EXTRACTED DATA:

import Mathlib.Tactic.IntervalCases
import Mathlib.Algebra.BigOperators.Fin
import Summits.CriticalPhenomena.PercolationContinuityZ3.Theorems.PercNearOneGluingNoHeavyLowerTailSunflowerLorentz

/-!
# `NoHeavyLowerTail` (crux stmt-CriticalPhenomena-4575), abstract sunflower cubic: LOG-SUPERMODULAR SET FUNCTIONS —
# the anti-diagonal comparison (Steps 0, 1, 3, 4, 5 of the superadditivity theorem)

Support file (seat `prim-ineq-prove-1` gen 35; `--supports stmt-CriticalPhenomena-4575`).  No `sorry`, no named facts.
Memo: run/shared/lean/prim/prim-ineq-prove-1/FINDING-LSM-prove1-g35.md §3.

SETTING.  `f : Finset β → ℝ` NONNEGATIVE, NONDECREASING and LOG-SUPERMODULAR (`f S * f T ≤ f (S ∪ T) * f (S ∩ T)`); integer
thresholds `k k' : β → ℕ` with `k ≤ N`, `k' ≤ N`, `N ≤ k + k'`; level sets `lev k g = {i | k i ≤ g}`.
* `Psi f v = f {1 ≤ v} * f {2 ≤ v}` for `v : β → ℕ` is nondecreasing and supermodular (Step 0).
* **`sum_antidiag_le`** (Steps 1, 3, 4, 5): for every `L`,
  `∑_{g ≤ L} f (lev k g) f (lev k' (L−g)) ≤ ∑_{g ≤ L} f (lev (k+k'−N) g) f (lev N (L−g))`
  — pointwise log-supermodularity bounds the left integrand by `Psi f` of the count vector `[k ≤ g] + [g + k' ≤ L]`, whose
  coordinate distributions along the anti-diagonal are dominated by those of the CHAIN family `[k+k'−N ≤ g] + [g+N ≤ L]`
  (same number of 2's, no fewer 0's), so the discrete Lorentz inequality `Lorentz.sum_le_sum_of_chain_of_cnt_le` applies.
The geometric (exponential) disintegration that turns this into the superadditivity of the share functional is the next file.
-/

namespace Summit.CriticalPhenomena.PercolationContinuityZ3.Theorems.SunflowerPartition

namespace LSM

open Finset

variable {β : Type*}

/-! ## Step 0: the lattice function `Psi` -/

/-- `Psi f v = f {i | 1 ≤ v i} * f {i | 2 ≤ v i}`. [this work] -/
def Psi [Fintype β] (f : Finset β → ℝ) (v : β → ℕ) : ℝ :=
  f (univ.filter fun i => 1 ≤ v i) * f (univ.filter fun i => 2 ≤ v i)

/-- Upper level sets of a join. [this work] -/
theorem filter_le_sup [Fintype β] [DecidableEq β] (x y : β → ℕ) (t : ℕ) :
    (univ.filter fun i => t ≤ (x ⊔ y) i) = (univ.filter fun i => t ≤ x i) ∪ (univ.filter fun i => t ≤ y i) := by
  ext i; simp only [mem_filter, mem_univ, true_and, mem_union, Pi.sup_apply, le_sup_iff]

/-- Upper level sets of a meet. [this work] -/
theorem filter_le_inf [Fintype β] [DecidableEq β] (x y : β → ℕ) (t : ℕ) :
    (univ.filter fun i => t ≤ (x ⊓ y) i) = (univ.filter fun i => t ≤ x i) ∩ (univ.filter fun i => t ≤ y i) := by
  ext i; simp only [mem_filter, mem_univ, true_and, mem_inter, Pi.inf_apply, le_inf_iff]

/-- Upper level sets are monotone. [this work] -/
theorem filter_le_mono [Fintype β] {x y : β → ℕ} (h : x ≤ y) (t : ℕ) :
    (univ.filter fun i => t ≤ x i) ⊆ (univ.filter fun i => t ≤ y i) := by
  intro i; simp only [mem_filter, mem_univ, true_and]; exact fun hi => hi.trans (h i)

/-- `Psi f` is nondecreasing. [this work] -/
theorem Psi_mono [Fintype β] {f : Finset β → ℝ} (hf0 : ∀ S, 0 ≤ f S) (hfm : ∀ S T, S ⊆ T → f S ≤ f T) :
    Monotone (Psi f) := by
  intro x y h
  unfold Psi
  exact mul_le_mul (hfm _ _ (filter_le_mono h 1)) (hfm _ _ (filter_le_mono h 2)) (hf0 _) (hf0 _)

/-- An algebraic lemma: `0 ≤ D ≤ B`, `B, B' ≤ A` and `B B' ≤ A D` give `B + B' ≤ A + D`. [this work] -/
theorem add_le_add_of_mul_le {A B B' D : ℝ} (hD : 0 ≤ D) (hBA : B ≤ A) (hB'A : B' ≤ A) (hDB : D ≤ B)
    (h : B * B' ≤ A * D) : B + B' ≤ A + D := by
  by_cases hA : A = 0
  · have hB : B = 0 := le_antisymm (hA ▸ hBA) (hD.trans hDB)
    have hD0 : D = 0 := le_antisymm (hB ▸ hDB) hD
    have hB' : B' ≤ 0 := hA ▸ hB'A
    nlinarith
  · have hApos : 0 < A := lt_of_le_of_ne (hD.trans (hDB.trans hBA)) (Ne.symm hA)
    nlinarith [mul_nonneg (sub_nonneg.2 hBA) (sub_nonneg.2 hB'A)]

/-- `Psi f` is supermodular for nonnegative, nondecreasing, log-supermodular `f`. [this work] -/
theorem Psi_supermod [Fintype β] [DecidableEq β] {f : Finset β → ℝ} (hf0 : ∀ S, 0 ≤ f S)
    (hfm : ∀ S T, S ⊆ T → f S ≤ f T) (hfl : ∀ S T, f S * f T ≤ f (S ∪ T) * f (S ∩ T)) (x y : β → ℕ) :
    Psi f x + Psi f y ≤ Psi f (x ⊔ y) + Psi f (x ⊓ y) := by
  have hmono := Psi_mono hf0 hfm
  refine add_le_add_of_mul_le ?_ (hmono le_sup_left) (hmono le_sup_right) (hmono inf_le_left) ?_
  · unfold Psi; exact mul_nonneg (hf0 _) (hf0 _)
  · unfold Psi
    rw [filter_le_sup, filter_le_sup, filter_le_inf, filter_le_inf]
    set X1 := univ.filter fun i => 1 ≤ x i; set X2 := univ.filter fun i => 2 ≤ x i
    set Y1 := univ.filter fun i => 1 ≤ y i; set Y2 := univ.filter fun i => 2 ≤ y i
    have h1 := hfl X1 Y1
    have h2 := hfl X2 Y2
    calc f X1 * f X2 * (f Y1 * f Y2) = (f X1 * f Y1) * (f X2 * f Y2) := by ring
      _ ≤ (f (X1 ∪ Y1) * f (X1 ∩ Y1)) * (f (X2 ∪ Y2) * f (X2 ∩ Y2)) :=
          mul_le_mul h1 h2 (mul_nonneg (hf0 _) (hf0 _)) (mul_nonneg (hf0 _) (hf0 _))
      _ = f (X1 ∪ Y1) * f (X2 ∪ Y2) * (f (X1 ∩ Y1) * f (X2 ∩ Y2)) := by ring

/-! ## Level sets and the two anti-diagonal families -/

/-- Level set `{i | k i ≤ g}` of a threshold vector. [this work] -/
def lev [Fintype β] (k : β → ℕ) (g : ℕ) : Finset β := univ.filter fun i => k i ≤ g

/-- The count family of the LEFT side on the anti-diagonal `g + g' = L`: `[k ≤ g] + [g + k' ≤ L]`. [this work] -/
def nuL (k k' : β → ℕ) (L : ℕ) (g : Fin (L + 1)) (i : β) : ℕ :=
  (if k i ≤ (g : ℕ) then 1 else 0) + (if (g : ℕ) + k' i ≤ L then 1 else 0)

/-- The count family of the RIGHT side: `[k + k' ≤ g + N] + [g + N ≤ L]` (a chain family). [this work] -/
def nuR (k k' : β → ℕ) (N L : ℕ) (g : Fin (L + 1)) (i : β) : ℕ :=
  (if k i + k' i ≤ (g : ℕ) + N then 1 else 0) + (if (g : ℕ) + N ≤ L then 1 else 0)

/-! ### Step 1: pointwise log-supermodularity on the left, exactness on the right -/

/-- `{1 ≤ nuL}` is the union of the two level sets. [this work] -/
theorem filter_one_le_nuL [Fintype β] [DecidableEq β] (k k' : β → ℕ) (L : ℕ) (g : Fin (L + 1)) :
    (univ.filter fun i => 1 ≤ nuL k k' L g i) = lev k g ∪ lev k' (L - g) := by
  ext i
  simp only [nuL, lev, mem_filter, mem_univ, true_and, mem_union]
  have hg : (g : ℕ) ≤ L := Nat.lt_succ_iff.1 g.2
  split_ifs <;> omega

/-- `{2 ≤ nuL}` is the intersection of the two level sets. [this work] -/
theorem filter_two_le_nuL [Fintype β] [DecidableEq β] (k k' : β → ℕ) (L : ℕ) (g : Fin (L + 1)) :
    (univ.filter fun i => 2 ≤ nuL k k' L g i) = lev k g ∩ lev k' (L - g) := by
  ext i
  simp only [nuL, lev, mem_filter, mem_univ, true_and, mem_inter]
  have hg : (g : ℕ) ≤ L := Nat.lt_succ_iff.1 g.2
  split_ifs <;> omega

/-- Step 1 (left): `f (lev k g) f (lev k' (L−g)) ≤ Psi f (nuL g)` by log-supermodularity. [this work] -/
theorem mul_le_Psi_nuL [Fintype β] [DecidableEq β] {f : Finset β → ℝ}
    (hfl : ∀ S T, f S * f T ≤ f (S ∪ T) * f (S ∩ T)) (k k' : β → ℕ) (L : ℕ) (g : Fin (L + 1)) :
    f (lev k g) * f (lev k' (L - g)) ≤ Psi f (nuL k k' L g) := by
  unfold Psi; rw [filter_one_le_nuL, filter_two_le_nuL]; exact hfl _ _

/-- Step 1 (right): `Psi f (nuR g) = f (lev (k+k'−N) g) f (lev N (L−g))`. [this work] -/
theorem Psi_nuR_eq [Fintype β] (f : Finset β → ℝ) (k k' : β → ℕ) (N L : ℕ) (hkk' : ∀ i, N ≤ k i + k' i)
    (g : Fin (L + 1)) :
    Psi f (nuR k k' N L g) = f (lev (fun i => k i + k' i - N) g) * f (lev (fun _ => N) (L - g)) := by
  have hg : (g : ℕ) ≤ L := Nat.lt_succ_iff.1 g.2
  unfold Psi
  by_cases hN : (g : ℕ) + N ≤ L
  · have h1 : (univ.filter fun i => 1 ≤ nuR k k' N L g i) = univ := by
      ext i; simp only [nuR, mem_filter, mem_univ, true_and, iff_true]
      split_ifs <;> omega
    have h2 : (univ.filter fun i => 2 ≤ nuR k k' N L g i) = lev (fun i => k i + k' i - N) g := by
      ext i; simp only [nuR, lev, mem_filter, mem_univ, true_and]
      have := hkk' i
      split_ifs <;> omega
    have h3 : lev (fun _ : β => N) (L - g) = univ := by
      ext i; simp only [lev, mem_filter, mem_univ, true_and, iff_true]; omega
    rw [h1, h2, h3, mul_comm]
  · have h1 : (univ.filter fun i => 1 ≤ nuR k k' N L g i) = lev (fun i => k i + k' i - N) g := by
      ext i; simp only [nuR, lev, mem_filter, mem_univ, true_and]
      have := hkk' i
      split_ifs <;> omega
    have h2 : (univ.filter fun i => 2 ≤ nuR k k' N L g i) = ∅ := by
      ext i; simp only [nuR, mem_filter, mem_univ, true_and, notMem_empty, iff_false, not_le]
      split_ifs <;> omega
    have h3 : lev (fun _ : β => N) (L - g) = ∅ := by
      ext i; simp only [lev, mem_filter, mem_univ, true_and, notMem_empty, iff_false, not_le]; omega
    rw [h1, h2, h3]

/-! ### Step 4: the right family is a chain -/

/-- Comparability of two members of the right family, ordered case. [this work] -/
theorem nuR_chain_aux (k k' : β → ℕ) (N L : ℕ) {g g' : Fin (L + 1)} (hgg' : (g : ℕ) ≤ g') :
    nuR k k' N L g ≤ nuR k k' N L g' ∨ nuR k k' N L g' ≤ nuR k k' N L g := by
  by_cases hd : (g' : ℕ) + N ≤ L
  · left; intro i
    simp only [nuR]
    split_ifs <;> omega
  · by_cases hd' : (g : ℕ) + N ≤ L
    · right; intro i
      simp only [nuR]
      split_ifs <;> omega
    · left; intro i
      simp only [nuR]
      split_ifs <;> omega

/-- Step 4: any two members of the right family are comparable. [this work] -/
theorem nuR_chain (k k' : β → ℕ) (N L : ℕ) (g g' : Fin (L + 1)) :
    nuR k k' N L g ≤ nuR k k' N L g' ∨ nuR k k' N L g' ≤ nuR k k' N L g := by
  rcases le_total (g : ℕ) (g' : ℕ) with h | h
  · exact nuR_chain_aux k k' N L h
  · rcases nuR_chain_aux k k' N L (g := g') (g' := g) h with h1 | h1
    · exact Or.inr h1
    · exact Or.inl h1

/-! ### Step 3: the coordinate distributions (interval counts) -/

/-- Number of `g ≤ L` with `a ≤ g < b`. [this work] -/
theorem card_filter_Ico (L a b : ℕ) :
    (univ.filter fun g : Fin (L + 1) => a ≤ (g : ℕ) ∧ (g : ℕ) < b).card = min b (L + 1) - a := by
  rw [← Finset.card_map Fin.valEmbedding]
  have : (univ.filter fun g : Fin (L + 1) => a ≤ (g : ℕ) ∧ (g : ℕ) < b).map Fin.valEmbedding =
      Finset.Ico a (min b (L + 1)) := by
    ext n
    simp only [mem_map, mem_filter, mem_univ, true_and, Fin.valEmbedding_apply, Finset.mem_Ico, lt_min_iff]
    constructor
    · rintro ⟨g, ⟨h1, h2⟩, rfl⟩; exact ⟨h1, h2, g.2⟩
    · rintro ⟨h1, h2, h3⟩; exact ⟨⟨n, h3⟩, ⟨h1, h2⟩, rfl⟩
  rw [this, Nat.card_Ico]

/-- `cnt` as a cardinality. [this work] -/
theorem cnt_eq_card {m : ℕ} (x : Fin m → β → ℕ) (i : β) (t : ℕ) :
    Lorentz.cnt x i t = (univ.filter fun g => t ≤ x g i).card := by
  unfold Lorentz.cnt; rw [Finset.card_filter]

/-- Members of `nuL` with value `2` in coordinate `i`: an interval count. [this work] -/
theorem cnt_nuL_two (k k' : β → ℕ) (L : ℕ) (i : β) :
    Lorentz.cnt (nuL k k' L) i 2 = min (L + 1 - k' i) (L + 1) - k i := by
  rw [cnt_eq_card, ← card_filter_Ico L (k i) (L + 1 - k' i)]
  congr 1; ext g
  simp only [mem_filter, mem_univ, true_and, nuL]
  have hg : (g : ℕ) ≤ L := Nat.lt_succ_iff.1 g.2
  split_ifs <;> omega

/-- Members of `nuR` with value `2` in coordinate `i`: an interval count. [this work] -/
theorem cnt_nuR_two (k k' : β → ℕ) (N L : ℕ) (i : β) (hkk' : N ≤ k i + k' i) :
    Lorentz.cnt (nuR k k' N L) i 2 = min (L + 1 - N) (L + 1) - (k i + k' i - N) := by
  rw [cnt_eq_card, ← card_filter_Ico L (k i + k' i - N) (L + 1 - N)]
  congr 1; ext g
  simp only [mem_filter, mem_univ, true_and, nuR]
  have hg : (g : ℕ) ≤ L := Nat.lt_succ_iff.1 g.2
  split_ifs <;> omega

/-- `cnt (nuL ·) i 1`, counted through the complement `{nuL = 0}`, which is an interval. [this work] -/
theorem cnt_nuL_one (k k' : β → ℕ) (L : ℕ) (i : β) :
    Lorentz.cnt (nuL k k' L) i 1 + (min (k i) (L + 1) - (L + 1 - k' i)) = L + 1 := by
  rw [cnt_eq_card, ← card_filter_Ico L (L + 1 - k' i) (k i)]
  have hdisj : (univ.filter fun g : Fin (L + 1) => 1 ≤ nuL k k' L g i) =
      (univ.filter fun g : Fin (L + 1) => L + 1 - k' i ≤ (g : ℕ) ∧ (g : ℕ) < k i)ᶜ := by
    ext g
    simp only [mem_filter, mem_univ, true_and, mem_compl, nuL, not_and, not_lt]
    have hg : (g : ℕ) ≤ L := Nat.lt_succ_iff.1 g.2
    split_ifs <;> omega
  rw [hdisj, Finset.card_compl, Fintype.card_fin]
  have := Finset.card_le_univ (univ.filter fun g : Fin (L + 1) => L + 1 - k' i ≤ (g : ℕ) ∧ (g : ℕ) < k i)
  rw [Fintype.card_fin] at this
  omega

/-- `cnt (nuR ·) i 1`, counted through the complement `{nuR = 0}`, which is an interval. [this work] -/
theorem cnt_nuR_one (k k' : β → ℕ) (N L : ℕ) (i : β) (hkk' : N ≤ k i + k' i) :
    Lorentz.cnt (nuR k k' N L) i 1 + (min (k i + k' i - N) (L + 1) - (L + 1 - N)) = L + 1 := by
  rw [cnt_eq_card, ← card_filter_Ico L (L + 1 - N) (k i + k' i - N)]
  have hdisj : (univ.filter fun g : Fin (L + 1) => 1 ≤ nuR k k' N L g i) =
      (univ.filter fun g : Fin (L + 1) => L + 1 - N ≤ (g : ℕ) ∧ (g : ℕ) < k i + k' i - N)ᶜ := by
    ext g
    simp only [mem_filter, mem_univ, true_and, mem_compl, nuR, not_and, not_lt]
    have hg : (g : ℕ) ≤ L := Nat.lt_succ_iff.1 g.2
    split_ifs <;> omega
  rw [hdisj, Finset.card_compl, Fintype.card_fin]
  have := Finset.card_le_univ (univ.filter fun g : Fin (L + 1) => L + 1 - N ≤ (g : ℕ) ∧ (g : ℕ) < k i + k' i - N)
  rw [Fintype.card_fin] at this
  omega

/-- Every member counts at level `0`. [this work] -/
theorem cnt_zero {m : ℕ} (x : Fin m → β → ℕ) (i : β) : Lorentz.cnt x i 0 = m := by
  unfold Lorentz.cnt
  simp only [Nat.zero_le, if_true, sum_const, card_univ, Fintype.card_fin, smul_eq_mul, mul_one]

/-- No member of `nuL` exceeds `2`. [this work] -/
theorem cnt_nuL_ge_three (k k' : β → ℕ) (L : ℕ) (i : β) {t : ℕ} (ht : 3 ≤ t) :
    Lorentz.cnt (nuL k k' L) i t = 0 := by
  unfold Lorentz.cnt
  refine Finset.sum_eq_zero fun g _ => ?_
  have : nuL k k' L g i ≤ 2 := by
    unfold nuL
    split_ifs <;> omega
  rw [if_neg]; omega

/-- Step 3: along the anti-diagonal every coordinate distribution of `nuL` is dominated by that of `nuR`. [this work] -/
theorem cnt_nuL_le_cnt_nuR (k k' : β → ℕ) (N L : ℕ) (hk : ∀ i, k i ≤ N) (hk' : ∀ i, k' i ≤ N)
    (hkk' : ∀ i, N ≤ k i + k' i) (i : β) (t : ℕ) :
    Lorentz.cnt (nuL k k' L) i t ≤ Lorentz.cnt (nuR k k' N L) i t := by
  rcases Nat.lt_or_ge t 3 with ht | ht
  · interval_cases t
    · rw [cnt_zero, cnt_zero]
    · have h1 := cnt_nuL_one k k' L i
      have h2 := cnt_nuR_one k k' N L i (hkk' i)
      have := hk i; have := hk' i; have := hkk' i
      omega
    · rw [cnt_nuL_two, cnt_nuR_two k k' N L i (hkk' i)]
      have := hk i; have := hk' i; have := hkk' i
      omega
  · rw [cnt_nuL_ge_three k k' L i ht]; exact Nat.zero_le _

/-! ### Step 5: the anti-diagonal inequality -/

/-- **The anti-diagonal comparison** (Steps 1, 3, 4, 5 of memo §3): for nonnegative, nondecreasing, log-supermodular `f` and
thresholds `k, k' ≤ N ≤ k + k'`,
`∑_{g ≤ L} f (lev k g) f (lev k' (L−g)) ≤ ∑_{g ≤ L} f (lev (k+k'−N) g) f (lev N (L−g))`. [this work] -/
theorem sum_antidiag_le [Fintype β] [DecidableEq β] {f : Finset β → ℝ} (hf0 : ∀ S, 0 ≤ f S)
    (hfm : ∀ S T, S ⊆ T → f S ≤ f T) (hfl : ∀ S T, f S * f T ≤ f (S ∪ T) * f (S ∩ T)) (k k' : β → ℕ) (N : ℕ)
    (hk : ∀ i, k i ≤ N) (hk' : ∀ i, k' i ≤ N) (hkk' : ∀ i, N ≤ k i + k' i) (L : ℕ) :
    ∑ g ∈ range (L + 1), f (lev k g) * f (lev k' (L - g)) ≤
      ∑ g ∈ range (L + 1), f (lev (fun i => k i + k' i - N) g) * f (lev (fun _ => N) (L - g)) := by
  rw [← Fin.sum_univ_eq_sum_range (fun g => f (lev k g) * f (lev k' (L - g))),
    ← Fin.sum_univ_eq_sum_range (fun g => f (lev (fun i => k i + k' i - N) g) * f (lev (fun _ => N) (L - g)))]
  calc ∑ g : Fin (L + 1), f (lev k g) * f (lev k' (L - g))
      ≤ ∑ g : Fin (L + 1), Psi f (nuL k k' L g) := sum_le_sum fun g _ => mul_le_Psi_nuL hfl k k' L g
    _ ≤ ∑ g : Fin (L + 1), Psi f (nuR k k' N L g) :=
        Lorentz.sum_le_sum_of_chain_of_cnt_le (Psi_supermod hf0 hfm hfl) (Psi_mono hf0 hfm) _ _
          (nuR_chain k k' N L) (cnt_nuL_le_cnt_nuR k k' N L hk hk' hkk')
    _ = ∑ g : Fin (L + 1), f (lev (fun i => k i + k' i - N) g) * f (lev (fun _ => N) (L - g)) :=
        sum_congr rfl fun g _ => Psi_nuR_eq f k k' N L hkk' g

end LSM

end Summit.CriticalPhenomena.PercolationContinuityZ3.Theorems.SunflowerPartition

EXERCISE GOAL: Only the lines from the beginning of the material through the line with "pointwise log-supermodularity bounds" should appear in the answer, each copied exactly.

TASK ANSWER:
import Mathlib.Tactic.IntervalCases
import Mathlib.Algebra.BigOperators.Fin
import Summits.CriticalPhenomena.PercolationContinuityZ3.Theorems.PercNearOneGluingNoHeavyLowerTailSunflowerLorentz

/-!
# `NoHeavyLowerTail` (crux stmt-CriticalPhenomena-4575), abstract sunflower cubic: LOG-SUPERMODULAR SET FUNCTIONS —
# the anti-diagonal comparison (Steps 0, 1, 3, 4, 5 of the superadditivity theorem)

Support file (seat `prim-ineq-prove-1` gen 35; `--supports stmt-CriticalPhenomena-4575`).  No `sorry`, no named facts.
Memo: run/shared/lean/prim/prim-ineq-prove-1/FINDING-LSM-prove1-g35.md §3.

SETTING.  `f : Finset β → ℝ` NONNEGATIVE, NONDECREASING and LOG-SUPERMODULAR (`f S * f T ≤ f (S ∪ T) * f (S ∩ T)`); integer
thresholds `k k' : β → ℕ` with `k ≤ N`, `k' ≤ N`, `N ≤ k + k'`; level sets `lev k g = {i | k i ≤ g}`.
* `Psi f v = f {1 ≤ v} * f {2 ≤ v}` for `v : β → ℕ` is nondecreasing and supermodular (Step 0).
* **`sum_antidiag_le`** (Steps 1, 3, 4, 5): for every `L`,
  `∑_{g ≤ L} f (lev k g) f (lev k' (L−g)) ≤ ∑_{g ≤ L} f (lev (k+k'−N) g) f (lev N (L−g))`
  — pointwise log-supermodularity bounds the left integrand by `Psi f` of the count vector `[k ≤ g] + [g + k' ≤ L]`, whose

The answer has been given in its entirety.